Although the pathogenesis of pituitary irAEs remains unknown, CTLA-4 is expressed in the human pituitary gland at different levels, and an autopsy study showed that anti-CTLA-4 therapy can lead to type II and IV immune mechanisms in pituitaries expressing high levels of CTLA-4 [25]. PDL-1 expression has been detected in human pituitary tumors [26], but whether such tumors express PDL-2 or PD-1 is unknown. Another study reported that ICI therapy using antibodies targeting CTLA-4, PD-1, and PDL-1 resulted in uncontrollable type 2 macrophages and depletion of regulatory T cells, thereby inducing pituitary irAEs [27]. Further studies are necessary to clarify whether these pathological mechanisms are related to HLA allele frequencies.
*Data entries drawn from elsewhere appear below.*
/-- The decay-extraction step inside (1.131), pp. 38–39: for a walk ω₀, …, ω_n with y within distance c of ω₀ and y′
within distance c of ω_n (c = M₀: y ∈ □_{ω₀}, y′ ∈ □_{ω_n}),
e^{−2δΣ|ω_i − ω_{i+1}|} ≤ e^{2δc}·e^{−δ|y − y′|}·e^{−δΣ|ω_i − ω_{i+1}|}; with 2δ₀ ≤ M₀⁻¹ (definition of δ₀, p. 38)
the prefactor is ≤ e, and the remaining e^{−δ₀Σ…} is what the text sums into (Σ_{x∈Z^d} e^{−δ₀M₀|x|})ⁿ. [folklore] -/
theorem chain_split {X : Type*} [PseudoMetricSpace X] (f : ℕ → X) (n : ℕ) (y y' : X) (c δ : ℝ)
    (hδ : 0 ≤ δ) (h0 : dist y (f 0) ≤ c) (hn : dist (f n) y' ≤ c) :
    Real.exp (-(2 * δ * ∑ i ∈ Finset.range n, dist (f i) (f (i + 1)))) ≤
      Real.exp (2 * δ * c) * Real.exp (-(δ * dist y y')) *
        Real.exp (-(δ * ∑ i ∈ Finset.range n, dist (f i) (f (i + 1)))) := by
  set S := ∑ i ∈ Finset.range n, dist (f i) (f (i + 1)) with hS
  have hchain : dist (f 0) (f n) ≤ S := dist_le_range_sum_dist f n
  have htri : dist y y' ≤ 2 * c + S := by
    have := dist_triangle4 y (f 0) (f n) y'
    linarith
  have hmul : δ * dist y y' ≤ δ * (2 * c + S) := mul_le_mul_of_nonneg_left htri hδ
  rw [← Real.exp_add, ← Real.exp_add]
  apply Real.exp_le_exp.mpr
  linarith

/-- Summability bookkeeping of (1.131): a series Σ_n qⁿ·B with ratio q = O(1)²M₀⁻¹(Σ_x e^{−δ₀M₀|x|}) < 1 is bounded by
B/(1 − q) — "we can fix M₀ depending on d only, such that the series is convergent" (p. 39). [folklore] -/
theorem rw_series_bound (q B : ℝ) (hq0 : 0 ≤ q) (hq1 : q < 1) :
    HasSum (fun n : ℕ => B * q ^ n) (B / (1 - q)) := by
  have h := (hasSum_geometric_of_lt_one hq0 hq1).mul_left B
  simpa [div_eq_mul_inv] using h

/-- Global Hölder functionals of G not among the `Setting` fields: `hg1 J α` = max(‖∇GJ‖_α, ‖G∇*J‖_α), `e4g J` =
|∇G∇*J| (global sup), `hg2 J α` = ‖∇G∇*J‖_α. [cite: Balaban1984PropagatorsI, (1.108)–(1.109) p.35] -/
structure GlobalH (S : Setting) where
  hg1 : S.Loc → ℝ → ℝ
  e4g : S.Loc → ℝ
  hg2 : S.Loc → ℝ → ℝ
The frequencies of HLA-DRB1*09:01, DQA1*03:02, and DQB1*03:03 were significantly higher in the IIAD group than in healthy controls in this study. Inaba et al. also showed significantly increased frequencies of HLA-DRB1*09:01 and DQB1*03:03 in IIAD patients [22]. DRB1*09:01 and DQB1*03:03 are associated with acute-onset type 1 diabetes [28, 29] and autoimmune polyglandular syndrome type III (thyroid autoimmunity plus other autoimmune diseases or type 1 diabetes excluding Addison’s disease) [30] in the Japanese population. Regarding as Type 1 diabetes, Miyadera et al. reported that the instability of HLA-DQ protein mediates the development of autoimmune disorders, analyzing the level of cell-surface MHC (major histocompatibility complex) density of HLA-DQ proteins [31]. This may have some common features with IIAD mechanisms. It must be taken into consideration that DRB1*09:01 is the most common DRB1 allele in Japanese population and in strong linkage disequilibrium with DQA1*03:02, and DQB1*03:03. Although this haplotype was expected to increase in the IIAD group, those findings were still observed significantly higher frequency in the IIAD group than ICI-induced IAD group, suggesting that the two groups might have different characteristics.
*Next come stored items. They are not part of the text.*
/-- **(N₃) AT ANY LEVEL DATUM AND ANY RESIDUE SPACE — «an irreducible of `L²_res(U(J₃), 𝔓)` has no `(K′, ω)`-isotypic mass in `Sc ⊓ Aᗮ`»**, modulo the E1 Plancherel estate's letters
(★ (N_blk,₃)'s VERBATIM: D5′ data `νinf νf κ hκ μK χ e m`, `hχmul hχone hχinv`, `K′f he0 he1 heK hestar`, `P hPdef`, (L1) `T hT𝓐 hTP hTB`, (L3) `hline`, `hScP`; (L2) in the
`U_Λ`-currency `UΛ s hs hUΛ` — Hecke multipliers on the Plancherel coordinate read through `P_{Sc}`) and the COMPLETENESS letter (C) `hC : U_Λ v = 0 → v ∈ A` on `Sc`.  PROOF: ★
`resG_isotypic_le_orthogonal_lines` at the one-slot model `U′ := (0, U_Λ ∘ P_{Sc})` (`hU` = `hUΛ` by `rfl`, `hUker` §1), then `(resGLine U′)ᗮ ≤ (Sc ⊓ Aᗮ)ᗮ` (★ `orthogonal_inf_orthogonal_mono`,
`resGAtom U′ ≤ A` §1 from (C)). [cite: MoeglinWaldspurger1995, IV.3.12, V.3.13, VI.2] [cite: Rogawski1990, §13.9 p. 229] [cite: ReedSimonI1980, Thm. II.3] -/
theorem resG_isotypic_le_orthogonal_residueSpan_of_lineModel
    (𝔓 : (quasiSplit (↥(maximalRealSubfield L)) L (IsCMField.complexConj L) 3).ParabolicUnipotentData)
    (K' : Subgroup (quasiSplit (↥(maximalRealSubfield L)) L (IsCMField.complexConj L) 3).Adelic) (ω : ↥K' →* ℂ)
    (χ₁ : HeckeCharacter L) (χ₂ : ↥(TorusDict.torus (IsCMField.complexConj L)) →ₜ* ℂˣ)
    (hχmul : ∀ k l, χ (k * l) = χ k * χ l) (hχone : χ 1 = 1) (hχinv : ∀ k, conj (χ k⁻¹) = χ k)
    (K'f : Subgroup (finAdelic (↥(maximalRealSubfield L)) L (IsCMField.complexConj L) 3 ((StdForm.antidiagonal 3).over L))) (he0 : ∀ x, x ∉ K'f → e x = 0) (he1 : ∫ x, e x ∂νf = 1)
    (heK : ∀ k ∈ K'f, ∀ x, e (k * x) = e x) (hestar : ∀ x, mulStar (⇑e) x = e x)
    (P : (quasiSplit (↥(maximalRealSubfield L)) L (IsCMField.complexConj L) 3).L2 μ →L[ℂ] (quasiSplit (↥(maximalRealSubfield L)) L (IsCMField.complexConj L) 3).L2 μ)
    (hPdef : P = ((((quasiSplit (↥(maximalRealSubfield L)) L (IsCMField.complexConj L) 3).rightRegular μ).restrict ((archToAdelic (↥(maximalRealSubfield L)) L (IsCMField.complexConj L) 3 ((StdForm.antidiagonal 3).over L)).comp κ)).integratedOperator (((quasiSplit (↥(maximalRealSubfield L)) L (IsCMField.complexConj L) 3).isUnitary_rightRegular μ).restrict _)
          (((quasiSplit (↥(maximalRealSubfield L)) L (IsCMField.complexConj L) 3).isStronglyContinuous_rightRegular_holds μ).restrict _ ((continuous_archToAdelic (↥(maximalRealSubfield L)) L (IsCMField.complexConj L) 3 ((StdForm.antidiagonal 3).over L)).comp hκ)) μK χ ∘L
        (((quasiSplit (↥(maximalRealSubfield L)) L (IsCMField.complexConj L) 3).rightRegular μ).restrict (finAdelicToAdelic (↥(maximalRealSubfield L)) L (IsCMField.complexConj L) 3 ((StdForm.antidiagonal 3).over L))).integratedOperator (((quasiSplit (↥(maximalRealSubfield L)) L (IsCMField.complexConj L) 3).isUnitary_rightRegular μ).restrict _) (((quasiSplit (↥(maximalRealSubfield L)) L (IsCMField.complexConj L) 3).isStronglyContinuous_rightRegular_holds μ).restrict _ (continuous_finAdelicToAdelic (↥(maximalRealSubfield L)) L (IsCMField.complexConj L) 3 ((StdForm.antidiagonal 3).over L))) νf e))
    (T : J → (quasiSplit (↥(maximalRealSubfield L)) L (IsCMField.complexConj L) 3).L2 μ →L[ℂ] (quasiSplit (↥(maximalRealSubfield L)) L (IsCMField.complexConj L) 3).L2 μ)
    (hT𝓐 : ∀ j, T j ∈ {A' : (quasiSplit (↥(maximalRealSubfield L)) L (IsCMField.complexConj L) 3).L2 μ →L[ℂ] (quasiSplit (↥(maximalRealSubfield L)) L (IsCMField.complexConj L) 3).L2 μ | ∃ (a : C_c(UnitaryGroup.arch (↥(maximalRealSubfield L)) L (IsCMField.complexConj L) 3 ((StdForm.antidiagonal 3).over L), ℂ)) (b : C_c(finAdelic (↥(maximalRealSubfield L)) L (IsCMField.complexConj L) 3 ((StdForm.antidiagonal 3).over L), ℂ)),
      A' = (((quasiSplit (↥(maximalRealSubfield L)) L (IsCMField.complexConj L) 3).rightRegular μ).restrict (archToAdelic (↥(maximalRealSubfield L)) L (IsCMField.complexConj L) 3 ((StdForm.antidiagonal 3).over L))).integratedOperator (((quasiSplit (↥(maximalRealSubfield L)) L (IsCMField.complexConj L) 3).isUnitary_rightRegular μ).restrict _) (((quasiSplit (↥(maximalRealSubfield L)) L (IsCMField.complexConj L) 3).isStronglyContinuous_rightRegular_holds μ).restrict _ (continuous_archToAdelic (↥(maximalRealSubfield L)) L (IsCMField.complexConj L) 3 ((StdForm.antidiagonal 3).over L))) νinf a ∘L
          (((quasiSplit (↥(maximalRealSubfield L)) L (IsCMField.complexConj L) 3).rightRegular μ).restrict (finAdelicToAdelic (↥(maximalRealSubfield L)) L (IsCMField.complexConj L) 3 ((StdForm.antidiagonal 3).over L))).integratedOperator (((quasiSplit (↥(maximalRealSubfield L)) L (IsCMField.complexConj L) 3).isUnitary_rightRegular μ).restrict _) (((quasiSplit (↥(maximalRealSubfield L)) L (IsCMField.complexConj L) 3).isStronglyContinuous_rightRegular_holds μ).restrict _ (continuous_finAdelicToAdelic (↥(maximalRealSubfield L)) L (IsCMField.complexConj L) 3 ((StdForm.antidiagonal 3).over L))) νf b})
    (hTP : ∀ j, Commute P (T j))
    (hTB : ∀ j, ∀ A' ∈ {A' : (quasiSplit (↥(maximalRealSubfield L)) L (IsCMField.complexConj L) 3).L2 μ →L[ℂ] (quasiSplit (↥(maximalRealSubfield L)) L (IsCMField.complexConj L) 3).L2 μ | ∃ (a : C_c(UnitaryGroup.arch (↥(maximalRealSubfield L)) L (IsCMField.complexConj L) 3 ((StdForm.antidiagonal 3).over L), ℂ)) (b : C_c(finAdelic (↥(maximalRealSubfield L)) L (IsCMField.complexConj L) 3 ((StdForm.antidiagonal 3).over L), ℂ)),
      A' = (((quasiSplit (↥(maximalRealSubfield L)) L (IsCMField.complexConj L) 3).rightRegular μ).restrict (archToAdelic (↥(maximalRealSubfield L)) L (IsCMField.complexConj L) 3 ((StdForm.antidiagonal 3).over L))).integratedOperator (((quasiSplit (↥(maximalRealSubfield L)) L (IsCMField.complexConj L) 3).isUnitary_rightRegular μ).restrict _) (((quasiSplit (↥(maximalRealSubfield L)) L (IsCMField.complexConj L) 3).isStronglyContinuous_rightRegular_holds μ).restrict _ (continuous_archToAdelic (↥(maximalRealSubfield L)) L (IsCMField.complexConj L) 3 ((StdForm.antidiagonal 3).over L))) νinf a ∘L
          (((quasiSplit (↥(maximalRealSubfield L)) L (IsCMField.complexConj L) 3).rightRegular μ).restrict (finAdelicToAdelic (↥(maximalRealSubfield L)) L (IsCMField.complexConj L) 3 ((StdForm.antidiagonal 3).over L))).integratedOperator (((quasiSplit (↥(maximalRealSubfield L)) L (IsCMField.complexConj L) 3).isUnitary_rightRegular μ).restrict _) (((quasiSplit (↥(maximalRealSubfield L)) L (IsCMField.complexConj L) 3).isStronglyContinuous_rightRegular_holds μ).restrict _ (continuous_finAdelicToAdelic (↥(maximalRealSubfield L)) L (IsCMField.complexConj L) 3 ((StdForm.antidiagonal 3).over L))) νf b},
      ∀ x ∈ LinearMap.eqLocus (P : (quasiSplit (↥(maximalRealSubfield L)) L (IsCMField.complexConj L) 3).L2 μ →ₗ[ℂ] (quasiSplit (↥(maximalRealSubfield L)) L (IsCMField.complexConj L) 3).L2 μ) LinearMap.id, P (A' (T j x)) = T j (P (A' x)))
    (UΛ : ↥(resGBlock L μ K' ω χ₁ χ₂) →ₗ[ℂ] Lp E 2 m) (s : J → Ω → ℂ) (hs : ∀ j, MemLp (s j) ∞ m)
    (hUΛ : haveI : CompleteSpace ↥(resGBlock L μ K' ω χ₁ χ₂) := (isClosed_resGBlock L μ _ _ χ₁ χ₂).completeSpace_coe;
      ∀ j, ∀ v ∈ LinearMap.eqLocus (P : (quasiSplit (↥(maximalRealSubfield L)) L (IsCMField.complexConj L) 3).L2 μ →ₗ[ℂ] (quasiSplit (↥(maximalRealSubfield L)) L (IsCMField.complexConj L) 3).L2 μ) LinearMap.id,
        UΛ ((resGBlock L μ K' ω χ₁ χ₂).orthogonalProjectionOnto (T j v)) = ((hs j).toLp (s j) • UΛ ((resGBlock L μ K' ω χ₁ χ₂).orthogonalProjectionOnto v) : Lp E 2 m))
    (hline : ∀ c : J → ℂ, m {x | ∀ j, s j x = c j} = 0)
    (hScP : resGBlock L μ K' ω χ₁ χ₂ ≤ LinearMap.eqLocus (P : (quasiSplit (↥(maximalRealSubfield L)) L (IsCMField.complexConj L) 3).L2 μ →ₗ[ℂ] (quasiSplit (↥(maximalRealSubfield L)) L (IsCMField.complexConj L) 3).L2 μ) LinearMap.id)
    (A : Submodule ℂ ((quasiSplit (↥(maximalRealSubfield L)) L (IsCMField.complexConj L) 3).L2 μ)) (hC : ∀ v : ↥(resGBlock L μ K' ω χ₁ χ₂), UΛ v = 0 → (v : (quasiSplit (↥(maximalRealSubfield L)) L (IsCMField.complexConj L) 3).L2 μ) ∈ A) :
    ∀ W' : ClosedSubrep ((quasiSplit (↥(maximalRealSubfield L)) L (IsCMField.complexConj L) 3).rightRegular μ), W'.toContRep.IsTopIrreducible →
      W' ≤ residualSubspace (quasiSplit (↥(maximalRealSubfield L)) L (IsCMField.complexConj L) 3) μ 𝔓 →
        W'.toSubmodule ⊓ (⨅ k : ↥K', Module.End.eigenspace ((((quasiSplit (↥(maximalRealSubfield L)) L (IsCMField.complexConj L) 3).rightRegular μ) (K'.subtype k) : (quasiSplit (↥(maximalRealSubfield L)) L (IsCMField.complexConj L) 3).L2 μ →L[ℂ] (quasiSplit (↥(maximalRealSubfield L)) L (IsCMField.complexConj L) 3).L2 μ) :
          (quasiSplit (↥(maximalRealSubfield L)) L (IsCMField.complexConj L) 3).L2 μ →ₗ[ℂ] (quasiSplit (↥(maximalRealSubfield L)) L (IsCMField.complexConj L) 3).L2 μ) (ω k)) ≤
          (resGBlock L μ K' ω χ₁ χ₂ ⊓ Aᗮ)ᗮ := by
  haveI : CompleteSpace ↥(resGBlock L μ K' ω χ₁ χ₂) := (isClosed_resGBlock L μ K' ω χ₁ χ₂).completeSpace_coe
  intro W' hW' hres
  exact (resG_isotypic_le_orthogonal_lines L μ νinf νf κ hκ μK χ e m 𝔓 K' ω χ₁ χ₂ hχmul hχone hχinv K'f he0 he1 heK hestar P hPdef T hT𝓐 hTP hTB
      ((0 : (quasiSplit (↥(maximalRealSubfield L)) L (IsCMField.complexConj L) 3).L2 μ →ₗ[ℂ] ℂ × ℂ).prod (UΛ ∘ₗ (resGBlock L μ K' ω χ₁ χ₂).orthogonalProjectionOnto.toLinearMap)) s hs
      (fun j v hv => hUΛ j v hv) hline hScP (oneSlot_orthogonal_le_ker _ UΛ) W' hW' hres).trans
    (orthogonal_inf_orthogonal_mono _ _ _ fun v hv =>
      oneSlot_mem_of_snd_eq_zero _ UΛ A hC ((mem_resGAtom_iff L μ _ K' ω χ₁ χ₂ v).1 hv).1 ((mem_resGAtom_iff L μ _ K' ω χ₁ χ₂ v).1 hv).2)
A study by Heaney et al. reported that lymphocytic hypophysitis was associated with HLA-DQ8 and HLA-DR53 in European and Asian ethnicities [32]. The frequencies of these HLA alleles were not increased in either the ICI-induced IAD or IIAD group, compared with the healthy controls, in this study. However, our results could not be compared with those of Heaney et al. because of ethnic differences between the study populations. Since HLA prevalence depends on ethnicity, a strength of this study was evaluation of patients with the same ethnicity.

This study has some limitations. First, the sample sizes of the ICI-induced IAD and IIAD groups were small due to the rarity of each disease. Further investigations of the relevance of HLA alleles in ACTH deficiency in larger study populations are necessary. Second, patients were treated with monotherapy or combination therapy consisting of anti-PD-1, anti-PDL-1, or anti-CTLA-4, and the mechanisms of each agent in pituitary irAE development might differ; therefore, it is ideal to evaluate each therapy individually to clarify the differences in HLA allele frequencies among these therapies. Third, the control group was healthy Japanese individuals, differing from the ICI-induced IAD patients, all of whom had cancer. Although examination of HLA allele frequencies in cancer patients who did not develop ICI-induced IAD as the control population is ideal, this is ethically difficult and almost impossible to recruit such individuals.

In conclusion, ICI-induced IAD and IIAD were different in terms of HLA frequencies. No specific HLAs were correlated with ICI-induced IAD, whereas several HLAs in strong linkage disequilibrium (HLA-DRB1*09:01, HLA-DQA1*03:02, and DQB1*03:03) were associated with IIAD. This may suggest differences in the pathological mechanisms between the two diseases. HLAs unique to IIAD may be helpful in predicting its pathophysiology.